Overall, the generous public attempts to supply subsidized social
services, education, and medical care, when combined with the
more sporadic availability of subsidized basic consumer items,
have increased disposable incomes and caused a general rise in
the standard of living for most people when compared to pre-1969
Libya. To a large extent, these policies depended on stable, plentiful,
oil revenues. The degree to which living standards and income
levels can be maintained, given the drop in oil revenues during
the 1980s, was not clear in 1987. To a certain extent, at least
in the first few years of falling revenues, the government avoided
cutting back on consumption by making small cuts in development
spending and drawing down on its reserves. This latter policy
was especially dramatic, and Libya's total foreign-exchange reserve
position declined by 75 percent between 1980 and 1984.
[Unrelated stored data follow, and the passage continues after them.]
/-- `N ↦ N″`. [folklore] -/
theorem algebraMap_mem_N'' {w : L₁} (hw : w ∈ C.N) : algebraMap L₁ Ω w ∈ C.N'' :=
  le_locAway (Algebra.mem_bot.mpr ⟨⟨w, hw⟩, rfl⟩)

/-- Each of `x, y, β, Z` lies in `N″` (as an element of `Ω`). [folklore] -/
theorem algebraMap_mem_N''_of {w : L₁} (hw : w = C.x ∨ w = C.y ∨ w = C.βL ∨ w ∈ C.Z) :
    algebraMap L₁ Ω w ∈ C.N'' := by
  obtain ⟨a, ha, n, rfl⟩ := C.repr_of hw
  rw [map_div₀, map_pow, div_eq_mul_inv, ← inv_pow]
  exact C.N''.mul_mem (C.algebraMap_mem_N'' ha) (C.N''.pow_mem C.fΩ_inv_mem n)

/-- `x ∈ N″`. [folklore] -/
theorem xΩ_mem_N'' : C.xΩ ∈ C.N'' := C.algebraMap_mem_N''_of (Or.inl rfl)

/-- `y ∈ N″`. [folklore] -/
theorem yΩ_mem_N'' : C.yΩ ∈ C.N'' := C.algebraMap_mem_N''_of (Or.inr (Or.inl rfl))

/-- `β ∈ N″`. [folklore] -/
theorem βΩ_mem_N'' : algebraMap L₁ Ω C.βL ∈ C.N'' :=
  C.algebraMap_mem_N''_of (Or.inr (Or.inr (Or.inl rfl)))

/-- `Z ⊆ N″`. [folklore] -/
theorem algebraMap_mem_N''_of_mem_Z {w : L₁} (hw : w ∈ C.Z) : algebraMap L₁ Ω w ∈ C.N'' :=
  C.algebraMap_mem_N''_of (Or.inr (Or.inr (Or.inr hw)))

/-- `g_K ∈ N″`. [folklore] -/
theorem gKΩ_mem_N'' : algebraMap K Ω C.gK ∈ C.N'' := by
  rw [IsScalarTower.algebraMap_apply K L₁ Ω]
  exact C.algebraMap_mem_N'' (C.algebraMap_mem_N C.gK_mem_A')

/-- `k° ⊆ N″`. [folklore] -/
theorem algebraMap_mem_N''_of_mem_Ok {c₀ : k} (hc₀ : c₀ ∈ C.Ok) : algebraMap k Ω c₀ ∈ C.N'' := by
  rw [IsScalarTower.algebraMap_apply k L₁ Ω, IsScalarTower.algebraMap_apply k K L₁]
  exact C.algebraMap_mem_N'' (C.algebraMap_mem_N (C.R₀_le_A' ⟨c₀, hc₀, rfl⟩))

end RelCurveChart

end Literature.AlgebraicGeometry.Resolution

end
/-- **RH-FREE · WINDOW FUNCTIONALS ARE DIFFERENTIABLE IN `t` (real test functions):** for `K ∈ C¹` vanishing on
`(−∞,0]`, a clean range `[0,τ)`, `t ∈ (0,τ)` and a continuous `g : ℝ → ℝ`,
`(d/dt)∫_{(−t,t)} g(y)φ^ε(t,y)dy = g(t)φ^ε(t,t) + ∫_{(−t,t)} g(y)∂_tφ^ε(t,y)dy` (`φ^ε(t,−t) = 0`; the slope of the
window term is `⟪𝟙g, V_s⟫` with the `L²`-continuous resolvent slope family, the moving endpoints by FTC). -/
theorem hasDerivAt_window_functional (hKd : ContDiff ℝ 1 K) (hK0 : ∀ u : ℝ, u ≤ 0 → K u = 0) (hε : ε = 1 ∨ ε = -1)
    {τ : ℝ} (hclean : ∀ s : ℝ, s ∈ Ico 0 τ → NoUnitEigenvalue K s) (ht : t ∈ Ioo 0 τ) {g : ℝ → ℝ}
    (hg : Continuous g) :
    HasDerivAt (fun s : ℝ => ∫ y in Ioo (-s) s, g y * suzukiPhiExt K ε s y)
      (g t * suzukiPhiExt K ε t t + ∫ y in Ioo (-t) t, g y * deriv (fun s : ℝ => suzukiPhiExt K ε s y) t) t := by
  have ht0 : 0 ≤ t := ht.1.le
  have hN : NoUnitEigenvalue K t := hclean t ⟨ht0, ht.2⟩
  have hKc : Continuous K := hKd.continuous
  have hK3 : ∀ u : ℝ, u < 0 → K u = 0 := fun u hu => hK0 u hu.le
  have hsol_t : ∃ X, IsSuzukiPhiSolution K ε t X := exists_isSuzukiPhiSolution_of_noUnitEigenvalue hKc hK0 hε hN
  obtain ⟨ψ, hψmem, hψeq, hψd⟩ := hasDerivAt_suzukiPhiExt_memLp hKd hK0 hε hclean ht
  have eI : ∫ y in Ioo (-t) t, g y * deriv (fun s : ℝ => suzukiPhiExt K ε s y) t = ∫ y in Ioo (-t) t, g y * ψ y := by
    refine setIntegral_congr_fun measurableSet_Ioo fun y _ => ?_
    rw [(hψd y).deriv]
  rw [eI]
  obtain ⟨V, hVc, hVb, hVt⟩ := exists_resolvent_slope_family (ε := ε) hKd hK0 hε ht0 hN
  have hVψ : ((V t : Lp ℝ 2 (volume : Measure ℝ)) : ℝ → ℝ) =ᵐ[volume] fun y => (Icc (-t) t).indicator ψ y :=
    (hVt ψ hψmem hψeq).trans (indicator_ae_eq_of_ae_eq_set (Ioo_ae_eq_Icc (μ := (volume : Measure ℝ))))
  have hgc : Continuous (uncurry fun _ y : ℝ => g y) := hg.comp continuous_snd
  set φt := suzukiPhiExt K ε t with hφt_def
  have hφt : Continuous φt := continuous_suzukiPhiExt hKc hK3 ε t
  -- the moving-window part `J(s) = ∫_{(−s,s)} gφ_t`
  have hf : Continuous fun y : ℝ => g y * φt y := hg.mul hφt
  have hF : ∀ u : ℝ, HasDerivAt (fun u : ℝ => ∫ y in (0:ℝ)..u, g y * φt y) (g u * φt u) u :=
    fun u => (hf.integral_hasStrictDerivAt 0 u).hasDerivAt
  have hJ : HasDerivAt (fun s : ℝ => ∫ y in Ioo (-s) s, g y * φt y) (g t * φt t) t := by
    have h1 : HasDerivAt (fun s : ℝ => (∫ y in (0:ℝ)..s, g y * φt y) - ∫ y in (0:ℝ)..(-s), g y * φt y)
        (g t * φt t - g (-t) * φt (-t) * (-1)) t :=
      (hF t).sub ((hF (-t)).comp t (hasDerivAt_neg t))
    rw [hφt_def, suzukiPhiExt_neg_self hK0 hsol_t] at h1
    simp only [mul_zero, zero_mul, sub_zero] at h1
    refine h1.congr_of_eventuallyEq ?_
    filter_upwards [Ioi_mem_nhds ht.1] with s hs
    rw [setIntegral_Ioo_eq_intervalIntegral (le_of_lt hs),
      intervalIntegral.integral_interval_sub_left (hf.intervalIntegrable _ _) (hf.intervalIntegrable _ _)]
  -- the slope identity
  have hslope : ∀ s : ℝ, s ∈ Ioo 0 τ → s ≠ t →
      slope (fun s : ℝ => ∫ y in Ioo (-s) s, g y * suzukiPhiExt K ε s y) t s =
        ⟪(memLp_indicator_window hgc s).toLp _, V s⟫ + slope (fun s : ℝ => ∫ y in Ioo (-s) s, g y * φt y) t s := by
    intro s hs hne
    have hNs : NoUnitEigenvalue K s := hclean s ⟨hs.1.le, hs.2⟩
    have hne' : s - t ≠ 0 := sub_ne_zero.2 hne
    have hφs : Continuous (suzukiPhiExt K ε s) := continuous_suzukiPhiExt hKc hK3 ε s
    -- `∫ g(φ_s − φ_t) = (s−t)⟪𝟙g, V_s⟫`
    have hin : ⟪(memLp_indicator_window hgc s).toLp _, (s - t) • V s⟫ =
        ∫ y in Ioo (-s) s, g y * (suzukiPhiExt K ε s y - φt y) :=
      inner_toLp_indicator_window_eq hgc s ((s - t) • V s) _ (hVb s hs.1.le hNs)
    rw [real_inner_smul_right] at hin
    have hsplit : ∫ y in Ioo (-s) s, g y * suzukiPhiExt K ε s y =
        (∫ y in Ioo (-s) s, g y * (suzukiPhiExt K ε s y - φt y)) + ∫ y in Ioo (-s) s, g y * φt y := by
      rw [← integral_add]
      · refine setIntegral_congr_fun measurableSet_Ioo fun y _ => by ring
      · exact ((hg.mul (hφs.sub hφt)).integrableOn_Icc).mono_set Ioo_subset_Icc_self
      · exact (hf.integrableOn_Icc).mono_set Ioo_subset_Icc_self
    rw [slope_def_field, slope_def_field, hsplit, ← hin]
    field_simp
    ring
  -- limits
  rw [hasDerivAt_iff_tendsto_slope]
  have hS : {s : ℝ | 0 ≤ s ∧ NoUnitEigenvalue K s} ∈ 𝓝 t := by
    filter_upwards [Ioo_mem_nhds ht.1 ht.2] with s hs
    exact ⟨hs.1.le, hclean s ⟨hs.1.le, hs.2⟩⟩
  have h1 : ContinuousWithinAt (fun s : ℝ => ⟪(memLp_indicator_window hgc s).toLp _, V s⟫)
      {s : ℝ | 0 ≤ s ∧ NoUnitEigenvalue K s} t :=
    (((continuousOn_toLp_indicator_window hgc) t ht0).mono fun s hs => hs.1).inner hVc
  have h1' : Tendsto (fun s : ℝ => ⟪(memLp_indicator_window hgc s).toLp _, V s⟫) (𝓝[≠] t)
      (𝓝 (∫ y in Ioo (-t) t, g y * ψ y)) := by
    have h := (h1.continuousAt hS).tendsto.mono_left (nhdsWithin_le_nhds (s := ({t}ᶜ : Set ℝ)))
    rwa [inner_toLp_indicator_window_eq hgc t (V t) ψ hVψ] at h
  have h2 : Tendsto (slope (fun s : ℝ => ∫ y in Ioo (-s) s, g y * φt y) t) (𝓝[≠] t) (𝓝 (g t * φt t)) :=
    hasDerivAt_iff_tendsto_slope.1 hJ
  have h3 := h1'.add h2
  rw [show g t * φt t + ∫ y in Ioo (-t) t, g y * ψ y = (∫ y in Ioo (-t) t, g y * ψ y) + g t * φt t by ring]
  refine h3.congr' ?_
  have hev : ∀ᶠ s in 𝓝[≠] t, s ∈ Ioo 0 τ := mem_nhdsWithin_of_mem_nhds (Ioo_mem_nhds ht.1 ht.2)
  filter_upwards [hev, self_mem_nhdsWithin] with s hs hne
  exact (hslope s hs hne).symm

/-- RH-FREE. Window integrals of a complex continuous `g` against a real `h` split into real and imaginary parts. -/
theorem setIntegral_mul_ofReal_eq (g : ℝ → ℂ) {h : ℝ → ℝ} {a b : ℝ}
    (hgh : IntegrableOn (fun y => g y * (h y : ℂ)) (Ioo a b)) :
    ∫ y in Ioo a b, g y * (h y : ℂ) =
      ((∫ y in Ioo a b, (g y).re * h y : ℝ) : ℂ) + ((∫ y in Ioo a b, (g y).im * h y : ℝ) : ℂ) * Complex.I := by
  rw [← integral_re_add_im hgh]
  have e1 : (∫ y in Ioo a b, RCLike.re (g y * (h y : ℂ))) = ∫ y in Ioo a b, (g y).re * h y := by
    refine integral_congr_ae (Eventually.of_forall fun y => ?_)
    simp only [RCLike.re_to_complex, Complex.mul_re, Complex.ofReal_re, Complex.ofReal_im, mul_zero, sub_zero]
  have e2 : (∫ y in Ioo a b, RCLike.im (g y * (h y : ℂ))) = ∫ y in Ioo a b, (g y).im * h y := by
    refine integral_congr_ae (Eventually.of_forall fun y => ?_)
    simp only [RCLike.im_to_complex, Complex.mul_im, Complex.ofReal_re, Complex.ofReal_im, mul_zero, zero_add]
  rw [e1, e2, RCLike.I_to_complex]
  rfl

/-- **RH-FREE · WINDOW FUNCTIONALS ARE DIFFERENTIABLE IN `t` (complex test functions):** as
`hasDerivAt_window_functional`, for continuous `g : ℝ → ℂ` (e.g. `g(y) = E(z)e^{izy} ± E(−z)e^{−izy}`):
`(d/dt)∫_{(−t,t)} g(y)φ^ε(t,y)dy = g(t)φ^ε(t,t) + ∫_{(−t,t)} g(y)∂_tφ^ε(t,y)dy`. -/
theorem hasDerivAt_window_functional_complex (hKd : ContDiff ℝ 1 K) (hK0 : ∀ u : ℝ, u ≤ 0 → K u = 0)
    (hε : ε = 1 ∨ ε = -1) {τ : ℝ} (hclean : ∀ s : ℝ, s ∈ Ico 0 τ → NoUnitEigenvalue K s) (ht : t ∈ Ioo 0 τ)
    {g : ℝ → ℂ} (hg : Continuous g) :
    HasDerivAt (fun s : ℝ => ∫ y in Ioo (-s) s, g y * (suzukiPhiExt K ε s y : ℂ))
      (g t * suzukiPhiExt K ε t t +
        ∫ y in Ioo (-t) t, g y * ((deriv (fun s : ℝ => suzukiPhiExt K ε s y) t : ℝ) : ℂ)) t := by
  have ht0 : 0 ≤ t := ht.1.le
  have hKc : Continuous K := hKd.continuous
  have hK3 : ∀ u : ℝ, u < 0 → K u = 0 := fun u hu => hK0 u hu.le
  have hg1 : Continuous fun y : ℝ => (g y).re := Complex.continuous_re.comp hg
  have hg2 : Continuous fun y : ℝ => (g y).im := Complex.continuous_im.comp hg
  have h1 := hasDerivAt_window_functional hKd hK0 hε hclean ht hg1
  have h2 := hasDerivAt_window_functional hKd hK0 hε hclean ht hg2
  obtain ⟨ψ, hψmem, hψeq, hψd⟩ := hasDerivAt_suzukiPhiExt_memLp hKd hK0 hε hclean ht
  haveI : IsFiniteMeasure (volume.restrict (Ioo (-t) t)) :=
    ⟨by rw [Measure.restrict_apply_univ]; exact measure_Ioo_lt_top⟩
  have hψint : IntegrableOn ψ (Ioo (-t) t) := hψmem.integrable one_le_two
  -- bounded `g` on the window times integrable
  have hgψ : IntegrableOn (fun y : ℝ => g y * (ψ y : ℂ)) (Ioo (-t) t) := by
    obtain ⟨C, hC⟩ : ∃ C, ∀ u ∈ Icc (-t) t, ‖g u‖ ≤ C := isCompact_Icc.exists_bound_of_continuousOn hg.continuousOn
    refine (hψint.ofReal (𝕜 := ℂ)).bdd_mul (c := C) hg.aestronglyMeasurable ?_
    rw [ae_restrict_iff' measurableSet_Ioo]
    exact Eventually.of_forall fun y hy => hC y (Ioo_subset_Icc_self hy)
  have hgφ : ∀ s : ℝ, IntegrableOn (fun y : ℝ => g y * (suzukiPhiExt K ε s y : ℂ)) (Ioo (-s) s) := fun s =>
    ((hg.mul (Complex.continuous_ofReal.comp (continuous_suzukiPhiExt hKc hK3 ε s))).integrableOn_Icc).mono_set
      Ioo_subset_Icc_self
  -- assemble real and imaginary parts
  have h12 := (h1.ofReal_comp).add ((h2.ofReal_comp).mul_const Complex.I)
  have ederiv : ∀ y : ℝ, deriv (fun s : ℝ => suzukiPhiExt K ε s y) t = ψ y := fun y => (hψd y).deriv
  simp only [ederiv] at h12 ⊢
  have efun : (fun s : ℝ => ∫ y in Ioo (-s) s, g y * (suzukiPhiExt K ε s y : ℂ)) =
      fun s : ℝ => ((∫ y in Ioo (-s) s, (g y).re * suzukiPhiExt K ε s y : ℝ) : ℂ) +
        ((∫ y in Ioo (-s) s, (g y).im * suzukiPhiExt K ε s y : ℝ) : ℂ) * Complex.I := by
    funext s
    exact setIntegral_mul_ofReal_eq g (hgφ s)
  rw [efun]
  refine h12.congr_deriv ?_
  rw [setIntegral_mul_ofReal_eq g hgψ]
  apply Complex.ext
  · simp [Complex.mul_re]
  · simp [Complex.mul_im]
Price information on Libya should be viewed with caution because
it rarely has been clear whether price indexes are based on official
controlled prices, which may or may not be effective at different
times, or on private, noncontrolled prices. Probably the most
accurate measure of inflation in the economy is the average annual
percentage change in the implicit GDP deflator. By this measure,
during the period 1965 to 1973, inflation progressed at a rate
of 9.4 percent a year. From 1973 to 1984, the rate increased to
10.8 percent a year. Although these rates were slightly higher
than the average inflation rate of industrial market economies,
they were less than the average rate of other high-income, low
population oil exporters. Libya's rate of inflation from 1965
to 1984, therefore, was modest in comparison to the inflation
rates of some of its counterparts in the Persian Gulf.